If you need accurate results, you should go with iSqrt or fSqrt from this library.

For speed, this can't be beaten, however.

Comparing - answer=distance (i,j) against answer=iSqrt(i*i+j*j) shows over a range of i and j 1..250 :

distance 8.98 seconds

iSqrt 50.1 seconds

Distance is definitely faster, if you're willing to accept the greater inaccuracy. (you probably are).

By the by - standard floating point square root:

fSqrt function: 44 minutes (2625.14 seconds)

SQR (ROM) - 122 minutes. (7336.86 seconds)

Shows how awful that ROM SQR routine really is...

Formula is: in a right angle triangle with sides A and B, and hypotenuse H, as an estimate of length of H, it returns (A+B) - (half the smallest of A and B) - (1/4 the smallest of A and B) + (1/16 the smallest of A and B)

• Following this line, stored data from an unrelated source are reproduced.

import Summits.Ventures.Crystal3D.Theorems.StickyWulffConstantGenericWallFloorDiscRowCount
import HarnessLib

/-!
# (β) plates side, input (b): FLUX-TO-AREA — the lattice-line flux of a clamped plate is `√2·π·(Σ_r (Fr r)₂)·(ρ−4)² − O(ρ)`
# (lane T, crux `TextureLiminfV5`, stmt-Ventures-23912, registered stub `stub_terraceCensus`; BETA-PLATES-g23 §3 (i) / §4 (3), closing block (8)(d) item (b))

HONEST FRAMING. Venture `Summits/Ventures/Crystal3D` (cell `crystal3d-full`), route `route-Ventures-StickyWulffConstant`, helper `--supports` the
law-v5 crux `TextureLiminfV5` (stmt-Ventures-23912), lane T.  Pure real analysis and bookkeeping, standard axioms; census-free, certificate-free;
nothing about energies; F-C1 not moved.

THE POINT.  The (β) plates side is in the tree as «`flux₁(Kw₁) + flux₂(Kw₂) ≤ sF·Σ_PAY(12 − deg) + ΣCUT₁ + ΣCUT₂ + O(ρ)`»
(`hexagon_twoPlate_flux_le_payerSum` …LevelReachHexagonPooledFlux, `…_root` …HexagonPooledFluxRoot, `…twice…_of_gradedWin₃` …HexagonGradedGlue),
with lane F's lattice-line flux (`oneFcc_srcA_ge`, …OneFccFluxF) for ANY finite layer sets `Kw_i`:
`flux(Kw) = Σ_{k ∈ Kw, k t-admissible} (Φ·G_k − #RT)`, `Φ = 4V/(√3 S²)`, `V = Σ_{r ∈ RT} (Fr r)₂`, `S² = 1 − ν₂²`,
`G_k = √(((ρ−4)² S² − x_k²)₊)`, `x_k = k·√(2/3) + ψ − z·ν₂` (a half-chord of the disc of radius `(ρ−4)·S` sampled on the arithmetic
progression of the layer planes' traces).  This file evaluates that flux against the AREA of the cell (the currency of the charge,
`two_charge_le_const`): with the canonical window `Kw⋆ = {k : |x_k| ≤ (ρ−4)S}`,
* **`disc_profile_ap_sum_ge`** — the arithmetic-progression Riemann LOWER sum of the disc profile: for `m ≥ 0`, `d > 0` and every finite `K ⊇ {k : (k d + c)² < m²}`,
  `π m²/(2d) − m ≤ Σ_{k ∈ K} √((m² − (k d + c)²)₊)` (the lower companion of `sum_sqrt_sq_sub_sq_le_of_separated`, …GenericWallFloorDiscRowCount:
  each sample dominates the integral over the adjacent step AWAY from `0`; only the step containing `0` is lost);
* **`plate_window_core`** / **`plate_flux_ge_area`** — in the VERBATIM summand shape of the pooled theorems (abstract `σ, t, V, ν, ψ, z, ρ, n`;
  bottom plate: `V = Σ_{r ∈ inPlaneRoots Fr 1} (Fr r)₂`, `ν = (L₁⁻¹e₃)₂`, `ψ = (L₁⁻¹s₁)₂`, `z = −(R₀+1)−1`, `n = #RT₁`; top plate:
  `V = Σ_{r ∈ inPlaneRoots G₂ (−1)} −(G₂ r)₂`, `z = h+(R₀+1)+1`): if every layer of the window is `t`-admissible (`¬(σ(k−1) = −t ∧ σ k = −t)`; hcp-like
  words for both types, an fcc word for its own type) then `√2·π·V·(ρ−4)² − 5·n·ρ ≤ flux_t(Kw⋆)` (using `0 ≤ V ≤ n·S`, `ν² ≤ 1`, `ρ ≥ 4`;
  `√3·√(2/3) = √2` turns `Φ·π m²/(2d)` into `√2 π V (ρ−4)²`; the error is tilt-uniform because `Φ·m = 4V(ρ−4)/(√3 S) ≤ 4n(ρ−4)/√3`);
* **`plate_flux_two_types_ge_area`** — for ANY word: every layer is admissible for at least one of two different types `t ≠ t'`, so on the
  profitable window `Kw⋆⋆ = {k ∈ Kw⋆ : n ≤ Φ G_k}` the two fluxes together dominate the same bound (no admissibility hypothesis).
The cell instances (the hypotheses `V ≤ n·S`, `ν² ≤ 1` discharged from `Fr r = L r` on basal `r`, and the composition with
`hexagon_twoPlate_flux_le_payerSum`) are the companion file …LevelReachPlatesFluxAreaCell.
WHAT THIS IS NOT: the row, the CUT bounds, the born-line supply, the assembly; no evaluation of `V` (a function of the tilt and azimuth of the plate);
F-C1 not moved.
-/

noncomputable section

namespace Summit.Ventures.Crystal3D.Theorems

open MeasureTheory Set Finset intervalIntegral

/-! ## The disc profile sampled on an arithmetic progression: the Riemann LOWER sum -/

/-- The disc profile `g(x) = √((m² − x²)₊)`: continuous, `0 ≤ g ≤ m`, even, antitone in `|x|`, equal to `√(m² − x²)` on `[−m, m]`. -/
theorem disc_profile_basic (m : ℝ) (hm : 0 ≤ m) :
    (Continuous fun x : ℝ => Real.sqrt (max 0 (m ^ 2 - x ^ 2))) ∧
    (∀ x : ℝ, 0 ≤ Real.sqrt (max 0 (m ^ 2 - x ^ 2))) ∧
    (∀ x : ℝ, Real.sqrt (max 0 (m ^ 2 - x ^ 2)) ≤ m) ∧
    (∀ x y : ℝ, |x| ≤ |y| → Real.sqrt (max 0 (m ^ 2 - y ^ 2)) ≤ Real.sqrt (max 0 (m ^ 2 - x ^ 2))) ∧
    (∀ x : ℝ, |x| ≤ m → Real.sqrt (max 0 (m ^ 2 - x ^ 2)) = Real.sqrt (m ^ 2 - x ^ 2)) := by
  refine ⟨by fun_prop, fun x => Real.sqrt_nonneg _, fun x => ?_, fun x y hxy => ?_, fun x hx => ?_⟩
  · calc Real.sqrt (max 0 (m ^ 2 - x ^ 2)) ≤ Real.sqrt (m ^ 2) :=
          Real.sqrt_le_sqrt (max_le (sq_nonneg m) (by nlinarith [sq_nonneg x]))
      _ = m := Real.sqrt_sq hm
  · have := sq_le_sq.2 hxy
    exact Real.sqrt_le_sqrt (max_le_max le_rfl (by linarith))
  · have h : 0 ≤ m ^ 2 - x ^ 2 := by
      have := sq_le_sq.2 (show |x| ≤ |m| by rwa [abs_of_nonneg hm]); nlinarith
    rw [max_eq_right h]

/-- `∫_{−m}^{m} √((m² − x²)₊) dx = π m²/2`. -/
theorem integral_disc_profile (m : ℝ) (hm : 0 ≤ m) :
    ∫ x in (-m)..m, Real.sqrt (max 0 (m ^ 2 - x ^ 2)) = Real.pi * m ^ 2 / 2 := by
  obtain ⟨hcont, -, -, -, heq⟩ := disc_profile_basic m hm
  have hint : ∀ a b : ℝ, IntervalIntegrable (fun x : ℝ => Real.sqrt (max 0 (m ^ 2 - x ^ 2))) volume a b :=
    fun a b => hcont.intervalIntegrable a b
  have hI := integral_sqrt_sq_sub_sq hm
  -- on `[0, m]`
  have hpos : ∫ x in (0 : ℝ)..m, Real.sqrt (max 0 (m ^ 2 - x ^ 2)) = Real.pi * m ^ 2 / 4 := by
    rw [← hI]
    refine intervalIntegral.integral_congr fun x hx => ?_
    rw [Set.uIcc_of_le hm] at hx
    exact heq x (by rw [abs_of_nonneg hx.1]; exact hx.2)
  -- on `[−m, 0]`, by evenness
  have hneg : ∫ x in (-m)..0, Real.sqrt (max 0 (m ^ 2 - x ^ 2)) = Real.pi * m ^ 2 / 4 := by
    have h := intervalIntegral.integral_comp_neg (a := (0 : ℝ)) (b := m) (fun x : ℝ => Real.sqrt (max 0 (m ^ 2 - x ^ 2)))
    simp only [neg_zero, even_two, Even.neg_pow] at h
    rw [← h, hpos]
  have hsplit := intervalIntegral.integral_add_adjacent_intervals (hint (-m) 0) (hint 0 m)
  rw [← hsplit, hneg, hpos]
  ring

/-- **The arithmetic-progression Riemann LOWER sum of the disc profile.**  For `m ≥ 0`, `d > 0`, any phase `c` and every finite set of
integers `K` containing every `k` with `(k·d + c)² < m²`:  `π·m²/(2d) − m ≤ Σ_{k ∈ K} √((m² − (k·d + c)²)₊)`. -/
theorem disc_profile_ap_sum_ge (m d c : ℝ) (hm : 0 ≤ m) (hd : 0 < d) (K : Finset ℤ)
    (hK : ∀ k : ℤ, ((k : ℝ) * d + c) ^ 2 < m ^ 2 → k ∈ K) :
    Real.pi * m ^ 2 / (2 * d) - m ≤ ∑ k ∈ K, Real.sqrt (max 0 (m ^ 2 - ((k : ℝ) * d + c) ^ 2)) := by
  classical
  -- the profile
  obtain ⟨g, hg⟩ : ∃ g : ℝ → ℝ, ∀ x, g x = Real.sqrt (max 0 (m ^ 2 - x ^ 2)) := ⟨_, fun _ => rfl⟩
  obtain ⟨hcont, hg0, hgm, hanti, -⟩ := disc_profile_basic m hm
  have hcontg : Continuous g := by simpa only [← hg] using hcont
  have hint : ∀ a b : ℝ, IntervalIntegrable g volume a b := fun a b => hcontg.intervalIntegrable a b
  have hg0' : ∀ x, 0 ≤ g x := fun x => by rw [hg]; exact hg0 x
  have hgm' : ∀ x, g x ≤ m := fun x => by rw [hg]; exact hgm x
  have hanti' : ∀ x y : ℝ, |x| ≤ |y| → g y ≤ g x := fun x y h => by rw [hg, hg]; exact hanti x y h
  have hItot : ∫ x in (-m)..m, g x = Real.pi * m ^ 2 / 2 := by simp only [hg]; exact integral_disc_profile m hm
  simp only [← hg]
  -- the sample points
  set x : ℤ → ℝ := fun k => (k : ℝ) * d + c with hx
  set k₀ : ℤ := ⌊-c / d⌋ with hk₀
  have hx₀ : x k₀ ≤ 0 := by
    have h2 : ((⌊-c / d⌋ : ℤ) : ℝ) * d ≤ -c / d * d := mul_le_mul_of_nonneg_right (Int.floor_le _) hd.le
    rw [div_mul_cancel₀ _ hd.ne'] at h2; simp only [hx, hk₀]; linarith
  have hx₁ : 0 < x (k₀ + 1) := by
    have h2 : -c / d * d < (((⌊-c / d⌋ : ℤ) : ℝ) + 1) * d := mul_lt_mul_of_pos_right (Int.lt_floor_add_one _) hd
    rw [div_mul_cancel₀ _ hd.ne'] at h2; simp only [hx, hk₀]; push_cast; linarith
  set N : ℕ := ⌈m / d⌉₊ with hN
  have hNd : m ≤ (N : ℝ) * d := by
    have h2 := mul_le_mul_of_nonneg_right (Nat.le_ceil (m / d)) hd.le
    rwa [div_mul_cancel₀ _ hd.ne'] at h2
  -- per-step bounds on the POSITIVE side: `∫_{x_k}^{x_k + d} g ≤ d · g(x_k)` for `x_k ≥ 0`
  set aP : ℕ → ℝ := fun i => x (k₀ + 1) + (i : ℝ) * d with haP
  have hstepP : ∀ i : ℕ, ∫ y in (aP i)..(aP (i + 1)), g y ≤ d * g (x (k₀ + 1 + i)) := by
    intro i
    have hxi : x (k₀ + 1 + i) = aP i := by simp only [hx, haP]; push_cast; ring
    have hai : aP (i + 1) = aP i + d := by simp only [haP]; push_cast; ring
    have hxi0 : 0 ≤ aP i := by simp only [haP]; exact add_nonneg hx₁.le (mul_nonneg (Nat.cast_nonneg _) hd.le)
    have hc : ∫ _ in (aP i)..(aP (i + 1)), g (aP i) = d * g (x (k₀ + 1 + i)) := by
      rw [intervalIntegral.integral_const, smul_eq_mul, hxi, hai]; ring
    rw [← hc]
    refine intervalIntegral.integral_mono_on (by rw [hai]; linarith) (hint _ _) intervalIntegrable_const fun y hy => ?_
    exact hanti' _ _ (by rw [abs_of_nonneg hxi0, abs_of_nonneg (hxi0.trans hy.1)]; exact hy.1)
  have hsumP : ∫ y in (aP 0)..(aP N), g y ≤ d * ∑ i ∈ Finset.range N, g (x (k₀ + 1 + i)) := by
    rw [← intervalIntegral.sum_integral_adjacent_intervals fun i _ => hint _ _, Finset.mul_sum]
    exact Finset.sum_le_sum fun i _ => hstepP i
  -- per-step bounds on the NEGATIVE side: `∫_{x_k − d}^{x_k} g ≤ d · g(x_k)` for `x_k ≤ 0`
  set aM : ℕ → ℝ := fun i => x k₀ - (N : ℝ) * d + (i : ℝ) * d with haM
  have hstepM : ∀ i : ℕ, i < N → ∫ y in (aM i)..(aM (i + 1)), g y ≤ d * g (x (k₀ - N + 1 + i)) := by
    intro i hi
    have hxi : x (k₀ - N + 1 + i) = aM (i + 1) := by simp only [hx, haM]; push_cast; ring
    have hai : aM (i + 1) = aM i + d := by simp only [haM]; push_cast; ring
    have hxi0 : aM (i + 1) ≤ 0 := by
      have hi' : ((i : ℕ) : ℝ) + 1 ≤ N := by exact_mod_cast hi
      have : aM (i + 1) = x k₀ - ((N : ℝ) - (i + 1)) * d := by simp only [haM]; push_cast; ring
      rw [this]
      nlinarith [mul_nonneg (show (0 : ℝ) ≤ (N : ℝ) - (i + 1) by linarith) hd.le]
    have hc : ∫ _ in (aM i)..(aM (i + 1)), g (aM (i + 1)) = d * g (x (k₀ - N + 1 + i)) := by
      rw [intervalIntegral.integral_const, smul_eq_mul, hxi, hai]; ring
    rw [← hc]
    refine intervalIntegral.integral_mono_on (by rw [hai]; linarith) (hint _ _) intervalIntegrable_const fun y hy => ?_
    exact hanti' _ _ (by rw [abs_of_nonpos hxi0, abs_of_nonpos (hy.2.trans hxi0)]; linarith [hy.2])
  have hsumM : ∫ y in (aM 0)..(aM N), g y ≤ d * ∑ i ∈ Finset.range N, g (x (k₀ - N + 1 + i)) := by
    rw [← intervalIntegral.sum_integral_adjacent_intervals fun i _ => hint _ _, Finset.mul_sum]
    exact Finset.sum_le_sum fun i hi => hstepM i (Finset.mem_range.1 hi)
  -- the two integrals cover `[−m, m]` except the step `[x_{k₀}, x_{k₀+1}]` of length `d`
  have haM0 : aM 0 ≤ -m := by simp only [haM]; push_cast; linarith
  have haMN : aM N = x k₀ := by simp only [haM]; ring
  have haP0 : aP 0 = x (k₀ + 1) := by simp only [haP]; push_cast; ring
  have haPN : m ≤ aP N := by simp only [haP]; linarith
  have hgap : x (k₀ + 1) - x k₀ = d := by simp only [hx]; push_cast; ring
  have hmid : ∫ y in (x k₀)..(x (k₀ + 1)), g y ≤ d * m := by
    have h := intervalIntegral.integral_mono_on (by linarith [hgap]) (hint (x k₀) (x (k₀ + 1))) intervalIntegrable_const
      (fun y _ => hgm' y)
    rwa [intervalIntegral.integral_const, smul_eq_mul, hgap] at h
  have hcover : ∫ y in (-m)..m, g y ≤ ∫ y in (aM 0)..(aP N), g y :=
    intervalIntegral.integral_mono_interval haM0 (by linarith) haPN
      (Filter.Eventually.of_forall fun y => hg0' y) (hint _ _)
  have hchain : ∫ y in (aM 0)..(aP N), g y =
      (∫ y in (aM 0)..(aM N), g y) + (∫ y in (x k₀)..(x (k₀ + 1)), g y) + ∫ y in (aP 0)..(aP N), g y := by
    rw [haMN, haP0, intervalIntegral.integral_add_adjacent_intervals (hint _ _) (hint _ _),
      intervalIntegral.integral_add_adjacent_intervals (hint _ _) (hint _ _)]
  -- the two index blocks inside `K`
  set IM : Finset ℤ := (Finset.range N).image fun i : ℕ => k₀ - N + 1 + i with hIM
  set IP : Finset ℤ := (Finset.range N).image fun i : ℕ => k₀ + 1 + i with hIP
  have hinjM : Set.InjOn (fun i : ℕ => k₀ - N + 1 + (i : ℤ)) ↑(Finset.range N) := fun i _ j _ h => by simpa using h
  have hinjP : Set.InjOn (fun i : ℕ => k₀ + 1 + (i : ℤ)) ↑(Finset.range N) := fun i _ j _ h => by simpa using h
  have hSM : ∑ i ∈ Finset.range N, g (x (k₀ - N + 1 + i)) = ∑ k ∈ IM, g (x k) := by rw [hIM, Finset.sum_image hinjM]
  have hSP : ∑ i ∈ Finset.range N, g (x (k₀ + 1 + i)) = ∑ k ∈ IP, g (x k) := by rw [hIP, Finset.sum_image hinjP]
  have hdisj : Disjoint IM IP := by
    rw [hIM, hIP, Finset.disjoint_left]
    intro k hk hk'
    obtain ⟨i, hi, rfl⟩ := Finset.mem_image.1 hk
    obtain ⟨j, _, hj⟩ := Finset.mem_image.1 hk'
    have hi' := Finset.mem_range.1 hi
    omega
  have hIK : ∑ k ∈ IM ∪ IP, g (x k) ≤ ∑ k ∈ K, g (x k) := by
    have hzero : ∀ k ∈ IM ∪ IP, k ∉ (IM ∪ IP).filter (fun k => k ∈ K) → g (x k) = 0 := by
      intro k hk hk'
      have hkK : k ∉ K := fun h => hk' (Finset.mem_filter.2 ⟨hk, h⟩)
      have hsq : ¬ ((k : ℝ) * d + c) ^ 2 < m ^ 2 := fun h => hkK (hK k h)
      rw [hg, max_eq_left (by push Not at hsq; simp only [hx]; linarith), Real.sqrt_zero]
    rw [← Finset.sum_subset (Finset.filter_subset (fun k => k ∈ K) (IM ∪ IP)) hzero]
    exact Finset.sum_le_sum_of_subset_of_nonneg (fun k hk => (Finset.mem_filter.1 hk).2) fun k _ _ => hg0' _
  rw [Finset.sum_union hdisj] at hIK
  -- assemble
  have hkey : Real.pi * m ^ 2 / 2 - d * m ≤ d * (∑ k ∈ IM, g (x k) + ∑ k ∈ IP, g (x k)) := by
    rw [mul_add, ← hSM, ← hSP]
    linarith [hcover, hchain, hmid, hsumP, hsumM, hItot]
  have hfin : Real.pi * m ^ 2 / (2 * d) - m ≤ ∑ k ∈ IM, g (x k) + ∑ k ∈ IP, g (x k) := by
    rw [div_sub' (by positivity : (2 * d) ≠ 0), div_le_iff₀ (by positivity)]
    nlinarith [hkey]
  exact hfin.trans hIK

' returns a fast approximation of SQRT (a^2 + b^2) - the distance formula, generated from taylor series expansion.
' This version fundamentally by Alcoholics Anonymous, improving on Britlion's earlier version - which itself was suggested, with thanks, by NA_TH_AN.
POP HL ;' return address
;' First parameter in A
POP BC ;' second parameter -> B
PUSH HL ;' put return back
;' First find out which is bigger - A or B.
cp b
ld c,b
jr nc, distance_AisMAX
ld c,a
;' c = MIN(a,b)
srl c     ;' c = MIN/2
SUB c   ;' a = A - MIN/2
srl c    ;' c = MIN/4
SUB c   ;' a = A - MIN/2 - MIN/4
srl c
srl c    ;' c = MIN/16
add a,c   ;' a = A - MIN/2 - MIN/4 + MIN/16
add a,b   ;' a = A + B - MIN/2 - MIN/4 + MIN/16
ld l,a
ld h,0     ;' hl = result
ret nc
inc h      ;' catch 9th bit